- Manakkad Location in Kerala, India Manakkad Manakkad (India)
- Coordinates: 9°53′25″N 76°39′17″E﻿ / ﻿9.8901500°N 76.654590°E
- Country: India
- State: Kerala
- District: Idukki
- Talukas: Thodupuzha

Government
- • Type: Panchayati raj (India)
- • Body: Gram panchayat

Population (2011)
- • Total: 15,106

Languages
- • Official: Malayalam, English
- Time zone: UTC+5:30 (IST)
- PIN: 685584
- Vehicle registration: KL-38
- Lok Sabha constituency: Iddukki

= Manakkad =

Manakkad is a village in Thodupuzha Taluk of Idukki District in Kerala, India, bordering Thodupuzha town on the banks of the Thodupuzha river.

== Overview ==

Its name is sometimes confused with those of Manarkad in Kottayam District and Manacaud (with the same Malayalam pronunciation as Manakkad) which is a locality in Thiruvananthapuram City. Manakkad Village also has a Panchayat known as Manakkad Panchayat.

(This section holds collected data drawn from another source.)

/-!
# Selberg's lower-bound sieve of irregular density: `J · W ≥ ν`
# (Friedlander–Iwaniec, Acta Arith. 209 (2023), Lemma 2.1, Theorem 1, and §5 (5.3)–(5.4)) — PROVED

Topic `Literature/NumberTheory/Sieve`, namespace `Literature.NumberTheory.Sieve.SelbergIrregular`.
Companion of `Literature/NumberTheory/LFunctions/ExceptionalZeroProgressionLowerBound.lean` (the same
paper's Corollary 6.1, a named fact) — this file formalises the SIEVE half of the paper (§§1–3, §5 up
to (5.4)) and PROVES it: no named fact is introduced. Typed by the cross-ladder literature-typing seat
`littype-FP2-2` for the cells `parity-realchar` and `landau-siegel`.

Source: J. B. Friedlander, H. Iwaniec, *Selberg's sieve of irregular density*, Acta Arith. **209**
(2023) 385–396 = arXiv:2206.03479 [FriedlanderIwaniec2023SelbergIrregular] (held; §§1–6 read).

## What the source says

With `g` "a multiplicative function (called the density) satisfying (1.4) `0 ≤ g(p) < 1`", `h` the
multiplicative function with (1.8) `h(p) = g(p)/(1 − g(p))`, the Selberg lower-bound weights
`ρ_d` (supported on squarefree `d ≤ Δ`, (2.9)) in the diagonal variables (2.6) `y_d`, the choice (2.11)
`y_d = H⁻¹ log(Δ/d)` with (2.12) `H = Σ♭_{d≤Δ} h(d) log(Δ/d)`, the main term `W` of (2.3)/(2.4) becomes
((2.8) = [Opera de Cribro, (7.109)], (2.15)–(2.16))
  `H² W = K(Δ) − Σ_{p<z} g(p) Σ_{d<Δ, (d,p)=1} h(d) {min(log p, log(Δ/d))}²`,
  (2.17) `K(u) = Σ_{d≤u} h(d) (log(Δ/d))²`;
(2.19) `α = log w/log Δ`, (2.21) `J(w, Δ) = Σ_{w<d≤Δ} h(d)`, (2.23) `G(w) = Σ_{p≤w} g(p)(log p)²`.
**Lemma 2.1.** "Let `z > w ≥ 2` and `Δ ≥ w³`. We have
(2.22) `H²W ≥ (1 − Σ_{w<p≤z} g(p)) K − (9/2) α² K(w²) − J(w, Δ) G(w)`."
**Assumption 1** (3.1): `G(w) ≤ (3/2)(log w)²`. **Assumption 2** (3.3): `J(w, Δ)(log Δ)² ≤ 3 K(w², Δ)`,
where (3.2) `K(w², Δ) = K(Δ) − K(w²)`. (3.6) `ν = 1 − Σ_{w<p≤z} g(p) − (9/2)α²`.
**THEOREM 1.** "Let `Δ ≥ w³` and `g(d)` be such that (3.1) and (3.3) hold. If `z > w` and `ν > 0`,
then (3.7) `J W ≥ ν`." ("Then `W` is positive and we can apply the inequality `H² ≤ JK`".)
§5, (5.2)–(5.4): with `Δ = w³`, `z = √x ≥ w³` and **Assumption 3** `δ(w, √x) = Σ_{w<p≤√x} g(p) ≤ 1/4`,
"`ν = 1 − δ(w, √x) − 1/2 ≥ 1/4`, so that (3.7) implies `W ≥ (1/4) V`, where (5.4)
`V = ∏_{p<w³} (1 − g(p))`" (via (1.9): `J ≤ ∏ (1 + h(p)) = V⁻¹`).

## How it is typed, and two points of reading (recorded, not silent)

* All objects are FINITE sums and are DEFINED here with bodies, for an arbitrary `g : ℕ → ℝ` (only its
  values at primes enter): `hWeight g d = ∏_{p ∣ d} g(p)/(1 − g(p))` (= `h(d)` on squarefree `d`),
  `J`, `H`, `K`, `Kle`/`Kgt` (= `K(u)` and `K(u, Δ)` for `u ≤ Δ`), `T` (the prime sum of (2.16)),
  **`W g Δ z = (K − T)/H²` — i.e. `W` is DEFINED by (2.16)** (the value of Selberg's quadratic form
  (2.4) at the weights (2.11), by (2.8) = Opera de Cribro (7.109); that identity and the sieve inequality
  (2.1)–(2.3) `S(𝒜, z) ≥ X W + 𝓡` are NOT formalised here), `G`, `Jtail` (= `J(w, Δ)`), `primeSum`
  (= `Σ_{w<p≤z} g(p)`), `alpha`, `nu`, `Assumption1`, `Assumption2`, `IsDensity` (= (1.4) at primes).
* READING 1 (the `J` of Theorem 1). (1.7) defines `J = Σ_{d≤Δ, d∣P(z)} h(d)`, but the proof of
  Theorem 1 uses "`H² ≤ JK` by Cauchy's inequality" with `H`, `K` summed over ALL squarefree `d ≤ Δ`
  ((2.9): "We could apply the stronger conditions `d ≤ Δ`, `d ∣ P(z)` which we omit"), which is Cauchy
  for `J = Σ♭_{d≤Δ} h(d)`. We therefore type `J g Δ = Σ♭_{d≤Δ} h(d)`; it coincides with (1.7) whenever
  `Δ ≤ z` (every squarefree `d ≤ Δ` then divides `P(z)` up to the prime `d = z`), which is the case
  in §5 (`Δ = w³ ≤ √x = z`). With (1.7)'s `J` and `Δ > z` the printed inequality would be STRONGER than
  what the printed proof gives; we do not assert it.
* READING 2 (a repaired step in Lemma 2.1). On p. 389 the contribution of `p ≤ w`, `d ≤ w` is bounded
  via "`(log w)(log d) ≤ ½ (3α log(Δ/d))²` if `Δ ≥ w³`", which FAILS termwise for `d` near `w²` (e.g.
  `Δ = w³`, `d = w²`: `2(log w)² ≰ ½(log w)²`). The conclusion survives: that contribution is EXACTLY
  `Σ_{p≤w} g(p)(log p)² Σ♭_{d≤w,(d,p)=1} h(d) ≤ G(w) · Σ♭_{d≤w} h(d)` and
  `Σ♭_{d≤w} h(d) · (log Δ − log w)² ≤ K(w) ≤ K(w²)` with `log Δ − log w ≥ (2/3) log Δ`, so UNDER
  ASSUMPTION 1 it is `≤ (3/2)(9/4) α² K(w²) = (27/8) α² K(w²) ≤ (9/2) α² K(w²)`. We therefore prove
  Lemma 2.1 in the form `lemma21` WITH Assumption (3.1) among its hypotheses (Theorem 1 assumes (3.1)
  anyway, so THEOREM 1 IS PROVED EXACTLY AS PRINTED, under Reading 1); the assumption-free (2.22) is not
  asserted. (Numerically (2.22) held with a wide margin in every toy density we tried; we simply do not
  need it.) Our `lemma21` has `Σ_{w<p<z}` (as in (2.18)); the printed `Σ_{w<p≤z}` version is weaker and
  is `lemma21'`.
* (5.4): we prove `W ≥ ν · ∏_{p ≤ Δ} (1 − g(p))` (`theorem1_W_ge`) and, for `Δ = w³` and
  `Σ_{w<p≤z} g(p) ≤ 1/4`, **`W ≥ (1/4) ∏_{p ≤ w³} (1 − g(p))`** (`W_ge_quarter_prod`); the product over
  `p ≤ w³` equals the printed `∏_{p < w³}` unless `w³` is a prime (never, for the integer `w = q³` of
  §5), and is `≤` it in general (safe direction).
* Proposition 5.1 and Corollary 6.1 additionally use the sieve inequality (2.1)–(2.3) with the remainder
  bound (2.14) and [Opera de Cribro, (24.20)]; Proposition 5.1 is NOT typed here (its "`− R log x`"
  carries the absolute implied constant of (5.6)); Corollary 6.1 is the named fact
  `Literature.NumberTheory.LFunctions.friedlanderIwaniec2023_corollary61`.

## Contents (all PROVED; no `sorry`, no named fact)

* definitions as above; `hWeight_nonneg`, `hWeight_one`, `K_pos`, `H_pos`;
* `lemma21` / `lemma21'` — Lemma 2.1 under (1.4), `2 ≤ w < z`, `w³ ≤ Δ` and Assumption 1;
* `theorem1` — **Theorem 1: `ν ≤ J · W`**; `W_pos`;
* `J_le_inv_prod` — (1.9): `J ≤ (∏_{p≤Δ} (1 − g(p)))⁻¹`; `theorem1_W_ge` — `ν ∏_{p≤Δ}(1 − g(p)) ≤ W`;
* `W_ge_quarter_prod` — §5 (5.3)–(5.4): `Δ = w³`, `Σ_{w<p≤z} g(p) ≤ 1/4` ⇒ `(1/4) ∏_{p≤w³}(1 − g(p)) ≤ W`.

## References

* [FriedlanderIwaniec2023SelbergIrregular] J. B. Friedlander, H. Iwaniec, Acta Arith. 209 (2023)
  385–396: §1 (1.4), (1.7)–(1.10); §2 (2.8)–(2.23), Lemma 2.1; §3 (3.1)–(3.7), Theorem 1; §5
  (5.1)–(5.4).
* [FriedlanderIwaniec2010] *Opera de Cribro*, AMS Colloq. Publ. 57 (2010), (7.109) (the diagonal form
  of Selberg's lower-bound quadratic form).
-/

noncomputable section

Arikuzha is the first ward of this Panchayat and it lies in the border of Idukki and Ernakulam districts.
The telephone exchange is situated in Arikuzha. Arikuzha is a natural village with lot of scenic beauties. The
village consists mainly of farmers and a few planters. Majority are Hindu and Christian population with a few Muslim families.
Cultivation consists of rubber plantation, rice and coconut. A rare mix of central travancore culture. The village has a good literacy rate and are continually improving the human potential in the fields of IT, nursing service and other emerging sectors

==Churches==
There is the Saint Sebastian's church at memadangu and the small church at the arikuzha village center. There are also Pentecostal churches near such as IPC, Assemblies of God in India etc.

==Schools==
The town centre is hosting the government lower and the upper primary school. The High is situated in conjunction with the Saint Sebastians Church. Both these schools has big playgrounds which would be busy with plenty of games and funs towards the evening. It is the second home for all the new buds of the village.

==Temples==
There is a number of temples can be seen around this place:

- Sree Narasimha Swamy Temple
- Varikkathanathu Bhagavathi Temple
- Moozhikal kavu Bhagavathi Temple
- Tottakara Sri Mahadeva Temple
- Alppara Sri Mahadeva Temple

==Government Offices==
The District Agricultural Farm is situated here and the office is inside the farm.

==Demographics==
As of 2011 India census, Manakkad had a population of 15106 with 7509 males and 7597 females.